5. Crossover operation
The design of the cross operation is divided into two steps, wherein the first step is to pair every two poultry feed formula individuals generated by the selection operation randomly; secondly, performing cross operation on the poultry feed formulas matched pairwise according to the cross rate Pc; the following arithmetic crossover operator is used:
the poultry feed formula 2 is that x is (x) respectively1,x2,…,xn) And y ═ y1,y2,…,yn) At a crossing rate PcSelection of a certain gene pair of x, y (x)i,yi) Performing cross operation, wherein the corresponding gene pairs of the 2 poultry feed formula individuals after the cross operation are respectively as follows:
Δ x ═ x'i-xiSequentially adding the cross pair genes in the individual x, and checking whether the corresponding new poultry feed formula individual meets each nutritional requirement (namely constraint condition) of the feed formula one by one, if so, taking the new poultry feed formula individual as a new generation member; otherwise, abandoning new poultry feed formula individuals, and modifying the principle of the same formula x of the poultry feed formula individuals.
6. Mutation operation
Mutation operation is that a certain gene of a certain poultry feed formulation individual is randomly changed by accident, and when the mutation operation is used with a restricted place and a crossover operation, the mutation operationThe operation is an insurance strategy for preventing the poultry feed formula from being mature excessively and losing important information.
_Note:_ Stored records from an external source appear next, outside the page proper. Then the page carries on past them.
import Summits.CriticalPhenomena.CardyFormulaZ2.Theses.CardyIKTransport
import Literature.Probability.Percolation.CardyFormulaConformalInvariance
import Literature.Probability.RandomPlanarGeometry.ConformalRectangleProofs
import Literature.Probability.RandomPlanarGeometry.ImageUnivalent
import Literature.Probability.RandomPlanarGeometry.CardyFunctionIncBeta

/-!
# `IKLinearTransport` (route `CardyIKTransport`, stmt-CriticalPhenomena-5076): what the crux is
# equivalent to, and what it forces

Negative-side support for the crux `CardyIKTransport.IKLinearTransport` (cdisprove unit, refuter
`refuter-cdisprove-stmt-CriticalPhenomena-5076-0`; work file
`Cruxes/IKLinearTransport/Disproof.lean`). The crux asserts a real-linear automorphism `K` of `ℂ`
conjugating the `δ → 0⁺` limits of the crude crossing probabilities `P_IK` of the isotropic
Izergin–Korepin cell model (explicit i.i.d.-bit gauge) with those of critical site percolation on
`𝕋` read on the `K`-images of the rectangles (`∃ K, ∀ R L, P_IK R → L ↔ tri (R.map K) → L`).

* §0 `Pik`, `ConjugateToTri` (the conclusion TEMPLATE for an arbitrary family), `crux_iff_conjugateToTri`
  (`Iff.rfl`).
* §1 `conjugateToTri_iff_cardyOnImages`, `crux_iff_cardyOnImages`: with Smirnov's theorem (proved in
  the tree, `hasCrossingLimit_triDomainCrossingProb_holds`) and `exists_isUniformizing_holds`, the
  template is EQUIVALENT to Cardy's formula for `P` read on `K`-images,
  `∀ R, (R.map K).HasCrossingLimit (P R) cardyFunction`; the `∀ L, … ↔ …` shape is not weaker.
  `cardyOnImages_congr_mul` / `conjugateToTri_congr_mul`: `K` is determined at most up to a
  conformal similarity `z ↦ c z` on the left (the crux alone never pins `K`).
* §2 `crux_forces_limits_mem_Ioo`: the crux forces, for EVERY conformal rectangle, convergence of
  `P_IK R` to a limit in `(0,1)`; kill shapes `not_conjugateToTri_of_tendsto` (a limit outside
  `(0,1)` somewhere) and `not_conjugateToTri_of_not_tendsto` (no limit somewhere) refute the template
  for every `K`. Any proof must deliver RSW-type two-sided bounds for the non-FKG IK field in every
  Jordan rectangle; any disproof needs one bad rectangle. Used by `LoadBearing.lean` (the
  `_false_without_` certificates).
-/

noncomputable section

namespace Summit.CriticalPhenomena.CardyFormulaZ2.Theorems.IKLinearTransport.Negative

open scoped Classical
open Filter Topology Set MeasureTheory
open Literature.Probability.Percolation Literature.Probability.LatticeModels
open Literature.Probability.RandomPlanarGeometry

/-! ## §0 The crux, verbatim -/

/-- The crux's inline family `P_IK` (verbatim copy of the `let`-bound family of
`CardyIKTransport.IKLinearTransport`, so that `crux_iff_conjugateToTri` is `Iff.rfl`). [folklore] -/
def Pik : ConformalRectangle → ℝ → ℝ := (fun R => let μ := (Literature.Probability.Percolation.sitePercolation ℤ Literature.Probability.Percolation.half).prod ((Literature.Probability.Percolation.sitePercolation ℤ Literature.Probability.Percolation.half).prod ((Literature.Probability.Percolation.sitePercolation (Literature.Probability.LatticeModels.Site 2) (Set.projIcc (0:ℝ) 1 zero_le_one (2 * Real.sqrt 3 - 3))).prod ((Literature.Probability.Percolation.sitePercolation (Literature.Probability.LatticeModels.Site 2) Literature.Probability.Percolation.half).prod (Literature.Probability.Percolation.sitePercolation (Literature.Probability.LatticeModels.Site 2) Literature.Probability.Percolation.half)))); let par : (Set ℤ × (Set ℤ × (Set (Literature.Probability.LatticeModels.Site 2) × (Set (Literature.Probability.LatticeModels.Site 2) × Set (Literature.Probability.LatticeModels.Site 2))))) → Literature.Probability.LatticeModels.Site 2 → Prop := fun ω f => (f 0 ∈ (Set.univ : Set ℤ) ∧ f ∈ ω.2.2.1) ∨ (f 0 ∉ (Set.univ : Set ℤ) ∧ f ∈ ω.2.2.2.1); let blk : (Set ℤ × (Set ℤ × (Set (Literature.Probability.LatticeModels.Site 2) × (Set (Literature.Probability.LatticeModels.Site 2) × Set (Literature.Probability.LatticeModels.Site 2))))) → Literature.Probability.LatticeModels.Site 2 → Prop := fun ω v => Xor (v 0 ∈ ω.1) (Xor (v 1 ∈ ω.2.1) (Odd ((Finset.filter (fun f : ℤ × ℤ => par ω ![f.1, f.2]) (Finset.Ico (min 0 (v 0)) (max 0 (v 0)) ×ˢ Finset.Ico (min 0 (v 1)) (max 0 (v 1)))).card))); let anti : (Set ℤ × (Set ℤ × (Set (Literature.Probability.LatticeModels.Site 2) × (Set (Literature.Probability.LatticeModels.Site 2) × Set (Literature.Probability.LatticeModels.Site 2))))) → Literature.Probability.LatticeModels.Site 2 → Prop := fun ω f => f 0 ∉ (Set.univ : Set ℤ) ∨ f ∈ ω.2.2.2.2; let edges : (Set ℤ × (Set ℤ × (Set (Literature.Probability.LatticeModels.Site 2) × (Set (Literature.Probability.LatticeModels.Site 2) × Set (Literature.Probability.LatticeModels.Site 2))))) → Literature.Probability.Percolation.BondConfig (Literature.Probability.LatticeModels.Site 2) := fun ω => {e | ∃ u v, e = s(u, v) ∧ blk ω u ∧ blk ω v ∧ (v = u + ![1, 0] ∨ v = u + ![0, 1] ∨ (v = u + ![1, 1] ∧ ¬ anti ω u) ∨ (v = u + ![1, -1] ∧ anti ω (u + ![0, -1])))}; fun δ : ℝ => μ.real {ω | edges ω ∈ Literature.Probability.Percolation.embDomainCrossing (fun v : Literature.Probability.LatticeModels.Site 2 => ((v 0 : ℝ) : ℂ) + ((v 1 : ℝ) : ℂ) * Complex.I) R.carrier δ (R.arc 0) (R.arc 2)})

/-- TEMPLATE of the crux's conclusion for an arbitrary family `P` of crossing functions:
`P` is linearly conjugate to critical site percolation on `𝕋` through `K`. [folklore] -/
def ConjugateToTri (P : ConformalRectangle → ℝ → ℝ) (K : ℂ ≃L[ℝ] ℂ) : Prop :=
  ∀ (R : ConformalRectangle) (L : ℝ), Tendsto (P R) (𝓝[>] 0) (𝓝 L) ↔
    Tendsto (triDomainCrossingProb (R.map K.toHomeomorph)) (𝓝[>] 0) (𝓝 L)

/-- Cardy's formula for `P`, with the modulus read on the `K`-images of the rectangles. [folklore] -/
def CardyOnImages (P : ConformalRectangle → ℝ → ℝ) (K : ℂ ≃L[ℝ] ℂ) : Prop :=
  ∀ R : ConformalRectangle,
    ConformalRectangle.HasCrossingLimit (R.map K.toHomeomorph) (P R)
      Literature.Probability.RandomPlanarGeometry.cardyFunction

/-- The crux is the template at `P := Pik` (definitional). [folklore] -/
theorem crux_iff_conjugateToTri :
    Summit.CriticalPhenomena.CardyFormulaZ2.Theses.CardyIKTransport.IKLinearTransport ↔
      ∃ K : ℂ ≃L[ℝ] ℂ, ConjugateToTri Pik K :=
  Iff.rfl

/-! ## §1 Reformulation: the `↔`-shape is exactly Cardy on `K`-images -/

/-- Smirnov's theorem (tree) + existence of uniformizing data (tree) + uniqueness of limits:
`ConjugateToTri P K ↔ CardyOnImages P K` for EVERY family `P`. [folklore] -/
theorem conjugateToTri_iff_cardyOnImages (P : ConformalRectangle → ℝ → ℝ) (K : ℂ ≃L[ℝ] ℂ) :
    ConjugateToTri P K ↔ CardyOnImages P K := by
  constructor
  · intro h R φ x hφx
    exact (h R _).2 (hasCrossingLimit_triDomainCrossingProb_holds _ φ x hφx)
  · intro h R L
    obtain ⟨φ, x, hφx⟩ := MarkedDomain.exists_isUniformizing_holds (R.map K.toHomeomorph)
    have hP : Tendsto (P R) (𝓝[>] 0)
        (𝓝 (Literature.Probability.RandomPlanarGeometry.cardyFunction (crossRatio x))) := h R φ x hφx
    have hT : Tendsto (triDomainCrossingProb (R.map K.toHomeomorph)) (𝓝[>] 0)
        (𝓝 (Literature.Probability.RandomPlanarGeometry.cardyFunction (crossRatio x))) :=
      hasCrossingLimit_triDomainCrossingProb_holds _ φ x hφx
    constructor
    · intro hL
      rw [tendsto_nhds_unique hL hP]
      exact hT
    · intro hL
      rw [tendsto_nhds_unique hL hT]
      exact hP

/-- The crux ⟺ `∃ K, CardyOnImages P_IK K`: Cardy's formula for the isotropic IK crude crossing
probabilities in every conformal rectangle, modulus read after an unknown linear map. [folklore] -/
theorem crux_iff_cardyOnImages :
    Summit.CriticalPhenomena.CardyFormulaZ2.Theses.CardyIKTransport.IKLinearTransport ↔
      ∃ K : ℂ ≃L[ℝ] ℂ, CardyOnImages Pik K := by
  rw [crux_iff_conjugateToTri]
  exact exists_congr fun K => conjugateToTri_iff_cardyOnImages Pik K

/-! ### `K` is determined at most up to a conformal similarity -/

/-- Composition of images of marked domains under plane homeomorphisms. [folklore] -/
theorem markedDomain_map_map {n : ℕ} (D : MarkedDomain n) (φ ψ : ℂ ≃ₜ ℂ) :
    (D.map φ).map ψ = D.map (φ.trans ψ) := by
  obtain ⟨⟨c, b, h1, h2, h3, h4, h5, h6, h7⟩, mark, hm, hm'⟩ := D
  simp only [MarkedDomain.map, JordanDomain.map, MarkedDomain.mk.injEq, and_true]
  congr 1
  exact Set.image_image _ _ _

/-- Post-composing the image with a complex dilation-rotation `z ↦ c z` (`c ≠ 0`) does not change
crossing limits read through Cardy's function: the modulus of `c · S` is that of `S`
(`hasCrossingLimit_iff_of_image_data` of the tree, Pommerenke 1992 Cor. 2.7). [folklore] -/
theorem hasCrossingLimit_map_mulLeft_iff (S : ConformalRectangle) {c : ℂ} (hc : c ≠ 0)
    (p F : ℝ → ℝ) :
    ConformalRectangle.HasCrossingLimit (S.map (Homeomorph.mulLeft₀ c hc)) p F ↔
      S.HasCrossingLimit p F :=
  ConformalRectangle.hasCrossingLimit_iff_of_image_data (R := S)
    (S := S.map (Homeomorph.mulLeft₀ c hc)) (h := fun z => c * z)
    ((differentiable_id.const_mul c).differentiableOn) (mul_right_injective₀ hc).injOn
    (continuous_const.mul continuous_id).continuousOn rfl fun _ => rfl

/-- NON-UNIQUENESS OF `K`. If `P` is Cardy on `K`-images then it is Cardy on `K'`-images for every
`K' = c · K`, `c ∈ ℂˣ`: the crux determines its linear map at most up to a conformal similarity on
the left (pinning `K` further is the job of the route's `AnchorByRigidity`/`IKQuarterTurn`, not of
the crux). [folklore] -/
theorem cardyOnImages_congr_mul {P : ConformalRectangle → ℝ → ℝ} {K K' : ℂ ≃L[ℝ] ℂ} {c : ℂ}
    (hc : c ≠ 0) (hK' : ∀ z, K' z = c * K z) : CardyOnImages P K ↔ CardyOnImages P K' := by
  have hhom : K'.toHomeomorph = K.toHomeomorph.trans (Homeomorph.mulLeft₀ c hc) :=
    Homeomorph.ext fun z => hK' z
  have hmap : ∀ R : ConformalRectangle,
      R.map K'.toHomeomorph = (R.map K.toHomeomorph).map (Homeomorph.mulLeft₀ c hc) := fun R => by
    rw [hhom, markedDomain_map_map]
  constructor
  · intro h R
    rw [hmap, hasCrossingLimit_map_mulLeft_iff]
    exact h R
  · intro h R
    have := h R
    rw [hmap, hasCrossingLimit_map_mulLeft_iff] at this
    exact this

/-- The same non-uniqueness for the crux's template. [folklore] -/
theorem conjugateToTri_congr_mul {P : ConformalRectangle → ℝ → ℝ} {K K' : ℂ ≃L[ℝ] ℂ} {c : ℂ}
    (hc : c ≠ 0) (hK' : ∀ z, K' z = c * K z) : ConjugateToTri P K ↔ ConjugateToTri P K' := by
  rw [conjugateToTri_iff_cardyOnImages, conjugateToTri_iff_cardyOnImages]
  exact cardyOnImages_congr_mul hc hK'

/-! ## §2 Necessary condition: limits exist and lie in `(0,1)` for every rectangle -/

/-- Cardy's function maps `(0,1)` into `(0,1)` (strict monotonicity on `[0,1]`, `F 0 = 0`,
`F 1 = 1`; all proved in the tree). [folklore] -/
theorem cardyFunction_mem_Ioo {η : ℝ} (h : η ∈ Ioo (0 : ℝ) 1) :
    Literature.Probability.RandomPlanarGeometry.cardyFunction η ∈ Ioo (0 : ℝ) 1 := by
  have h0 := strictMonoOn_cardyFunction_holds ⟨le_rfl, zero_le_one⟩ ⟨h.1.le, h.2.le⟩ h.1
  have h1 := strictMonoOn_cardyFunction_holds ⟨h.1.le, h.2.le⟩ ⟨zero_le_one, le_rfl⟩ h.2
  rw [cardyFunction_zero] at h0
  have h1' : Literature.Probability.RandomPlanarGeometry.cardyFunction 1 = 1 := cardyFunction_one_holds
  rw [h1'] at h1
  exact ⟨h0, h1⟩

/-- A family that is Cardy on `K`-images has, in every rectangle, a limit in `(0,1)`. [folklore] -/
theorem exists_limit_mem_Ioo_of_cardyOnImages {P : ConformalRectangle → ℝ → ℝ} {K : ℂ ≃L[ℝ] ℂ}
    (h : CardyOnImages P K) (R : ConformalRectangle) :
    ∃ L ∈ Ioo (0 : ℝ) 1, Tendsto (P R) (𝓝[>] 0) (𝓝 L) := by
  obtain ⟨φ, x, hφx⟩ := MarkedDomain.exists_isUniformizing_holds (R.map K.toHomeomorph)
  exact ⟨_, cardyFunction_mem_Ioo (ConformalRectangle.crossRatio_mem_Ioo_of_isUniformizing hφx),
    h R φ x hφx⟩

/-- NECESSARY CONDITION. The crux forces: for every conformal rectangle the crude IK crossing
probabilities converge, as `δ → 0⁺`, to a limit in `(0,1)`. (What a disproof must violate; what
any proof must in particular establish — an RSW-type statement for the non-FKG IK field in
every Jordan rectangle, both bounds.) [folklore] -/
theorem crux_forces_limits_mem_Ioo :
    Summit.CriticalPhenomena.CardyFormulaZ2.Theses.CardyIKTransport.IKLinearTransport →
      ∀ R : ConformalRectangle, ∃ L ∈ Ioo (0 : ℝ) 1, Tendsto (Pik R) (𝓝[>] 0) (𝓝 L) := by
  rw [crux_iff_cardyOnImages]
  rintro ⟨K, hK⟩ R
  exact exists_limit_mem_Ioo_of_cardyOnImages hK R

/-- KILL SHAPE 1: a rectangle in which `P` tends to a value outside `(0,1)` refutes the template
for every `K`. [folklore] -/
theorem not_conjugateToTri_of_tendsto {P : ConformalRectangle → ℝ → ℝ} (K : ℂ ≃L[ℝ] ℂ)
    {R : ConformalRectangle} {L : ℝ} (hL : L ∉ Ioo (0 : ℝ) 1)
    (h : Tendsto (P R) (𝓝[>] 0) (𝓝 L)) : ¬ ConjugateToTri P K := by
  intro hc
  obtain ⟨L', hL', h'⟩ :=
    exists_limit_mem_Ioo_of_cardyOnImages ((conjugateToTri_iff_cardyOnImages P K).1 hc) R
  exact hL (tendsto_nhds_unique h h' ▸ hL')

/-- KILL SHAPE 2: a rectangle in which `P` has no limit refutes the template for every `K`. [folklore] -/
theorem not_conjugateToTri_of_not_tendsto {P : ConformalRectangle → ℝ → ℝ} (K : ℂ ≃L[ℝ] ℂ)
    {R : ConformalRectangle} (h : ∀ L : ℝ, ¬ Tendsto (P R) (𝓝[>] 0) (𝓝 L)) :
    ¬ ConjugateToTri P K := by
  intro hc
  obtain ⟨L', -, h'⟩ :=
    exists_limit_mem_Ioo_of_cardyOnImages ((conjugateToTri_iff_cardyOnImages P K).1 hc) R
  exact h L' h'

/-- The identically-vanishing family is conjugate to nothing (the degenerate gauges "all cells
white" / "no randomness" produce such a family for small `δ`). [folklore] -/
theorem not_conjugateToTri_zero (K : ℂ ≃L[ℝ] ℂ) : ¬ ConjugateToTri (fun _ _ => 0) K :=
  not_conjugateToTri_of_tendsto K (R := Classical.arbitrary ConformalRectangle) (L := 0)
    (fun h => lt_irrefl _ h.1) tendsto_const_nhds

end Summit.CriticalPhenomena.CardyFormulaZ2.Theorems.IKLinearTransport.Negative

end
The mutation operation is as follows: randomly selecting an argument x of an individual xiIt is added with a perturbation xi following a normal distribution, i.e.: x'i=xi+ ξ. Production of [0,1 ] for each individual poultry feed formulation]Random decimal fraction between if the number is greater than the variation rate PmThen, the individual poultry feed formula is selected and subjected to mutation operation, and then a gene of the poultry feed formula is randomly selected as a mutation point to perform the mutation. Δ x ═ x'i-xiSequentially adding the variant genes to the individual x of the poultry feed formula, and checking whether the corresponding individual x of the new poultry feed formula meets constraint conditions one by one, wherein if the individual x of the new poultry feed formula meets the constraint conditions, the individual x of the new poultry feed formula serves as a member of a new generation; otherwise, discarding new poultry feed formulation individuals.
Design example of eight-kind poultry feed detection and formula system
According to the actual condition of the poultry breeding environment big data detection system, the system is provided with a poultry environment parameter acquisition platform and a plane arrangement installation diagram of a detection node, a control node, a gateway node and a field monitoring end, wherein sensors of the detection node are evenly arranged in all directions of a poultry breeding house according to the detection requirement, and the poultry breeding environment parameters are acquired through the system.
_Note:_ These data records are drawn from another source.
/-- [folklore] **THE LETTERS OF PART 2's ROAD-D END ARE JOINTLY SATISFIABLE IFF TWO STRICT SIZE INEQUALITIES HOLD.**  For an input
rate `0 < θ < 1`, a positive input-rate constant `D` (`= δ + δ′`) and `1 < L`: some target rate `θ ≤ θ′ < 1`, reach scale `k₀` and
first-scales constant `B ≥ 0` with `hnear : D·θ^{k₀} + (6L)⁴(EA₀ + E₀)∕(1 − L⁻¹) ≤ ρ₀`, `hfirst : ∀ k < k₀, EA₀ + E₀ ≤ B·θ^k` and
`hsmall : Λ < (θ′ − L⁻¹)∕(6L)⁴` — LITERALLY the binders of `InsertionChannelFamily.ne5_of_pointwiseSlots_pieceChannel_lip_nat` —
exist IFF `(6L)⁴(EA₀ + E₀)∕(1 − L⁻¹) < ρ₀` and `L⁻¹ + Λ(6L)⁴ < 1`. -/
theorem lipRoad_letters_count124_iff {L D θ Λ EA₀ E₀ ρ₀ : ℝ} (hL : 1 < L) (hD : 0 < D) (hθ0 : 0 < θ) (hθ1 : θ < 1) :
    (∃ θ' : ℝ, ∃ k₀ : ℕ, ∃ B : ℝ, θ ≤ θ' ∧ θ' < 1 ∧ 0 ≤ B ∧
        D * θ ^ k₀ + (6 * L) ^ 4 * (EA₀ + E₀) / (1 - L⁻¹) ≤ ρ₀ ∧ (∀ k < k₀, EA₀ + E₀ ≤ B * θ ^ k) ∧
        Λ < (θ' - L⁻¹) / (6 * L) ^ 4) ↔
      ((6 * L) ^ 4 * (EA₀ + E₀) / (1 - L⁻¹) < ρ₀ ∧ L⁻¹ + Λ * (6 * L) ^ 4 < 1) := by
  have hc : 0 < (6 * L) ^ 4 := by positivity
  constructor
  · rintro ⟨θ', k₀, B, -, hθ'1, -, hnear, -, hsmall⟩
    refine ⟨reach_necessary hD hθ0 hnear, ?_⟩
    have h1 : Λ * (6 * L) ^ 4 < θ' - L⁻¹ := (lt_div_iff₀ hc).1 hsmall
    linarith
  · rintro ⟨hreach, hwin⟩
    obtain ⟨θ', hθθ', hθ'1, hs⟩ := (rate_window_iff (θ := θ) (s := L⁻¹ + Λ * (6 * L) ^ 4)).2 ⟨hθ1, hwin⟩
    obtain ⟨k₀, B, hB, hnear, hfirst⟩ := reach_binders_exists (c := (6 * L) ^ 4) (ω := L⁻¹) hD.le hθ0 hθ1 hreach
    exact ⟨θ', k₀, B, hθθ', hθ'1, hB, hnear, hfirst, (lt_div_iff₀ hc).2 (by linarith)⟩

end Letters

/-! ## §2 Part 2's Road-D END with the letters eliminated, per slot package; the rate-window face -/

section End

variable {C : Carriers} {𝒰 ι : Type} {F : HistFrame C}
variable {α β γ : Type} {Op : Type*} [NormedAddCommGroup Op] [NormedSpace ℂ Op] (P : PointwiseSlots C 𝒰 Op (Hist F))
  {Pc : PieceData C 𝒰 ι α β γ} {out : 𝒰 → F.Idx → ι} {W : Set (ℕ → ℝ)}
The technical means disclosed in the invention scheme are not limited to the technical means disclosed in the above embodiments, but also include the technical scheme formed by any combination of the above technical features. It should be noted that those skilled in the art can make various improvements and modifications without departing from the principle of the present invention, and such improvements and modifications are also considered to be within the scope of the present invention.